(Saved entries)
import Summits.ResolutionOfSingularities.ResolutionOfSingularities.Theorems.MarkedTransferCampaignW46MohWindowShadeFormalStatement
import Summits.ResolutionOfSingularities.ResolutionOfSingularities.Theorems.MarkedTransferCampaignW46MohWindowShadeFormalAnchor
import Summits.ResolutionOfSingularities.ResolutionOfSingularities.Theorems.MarkedTransferCampaignW46MohWindowShadePolyPersistence
import Literature.AlgebraicGeometry.Resolution.FiniteDeterminacyProofs
import Literature.RingTheory.MvPowerSeries.FiniteColength
import Mathlib.RingTheory.MvPowerSeries.Trunc
import HarnessLib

* [Problem statement] Go through the records and set every one down exactly.

* [Answer box]
import Summits.ResolutionOfSingularities.ResolutionOfSingularities.Theorems.MarkedTransferCampaignW46MohWindowShadeFormalStatement
import Summits.ResolutionOfSingularities.ResolutionOfSingularities.Theorems.MarkedTransferCampaignW46MohWindowShadeFormalAnchor
import Summits.ResolutionOfSingularities.ResolutionOfSingularities.Theorems.MarkedTransferCampaignW46MohWindowShadePolyPersistence
import Literature.AlgebraicGeometry.Resolution.FiniteDeterminacyProofs
import Literature.RingTheory.MvPowerSeries.FiniteColength
import Mathlib.RingTheory.MvPowerSeries.Trunc
import HarnessLib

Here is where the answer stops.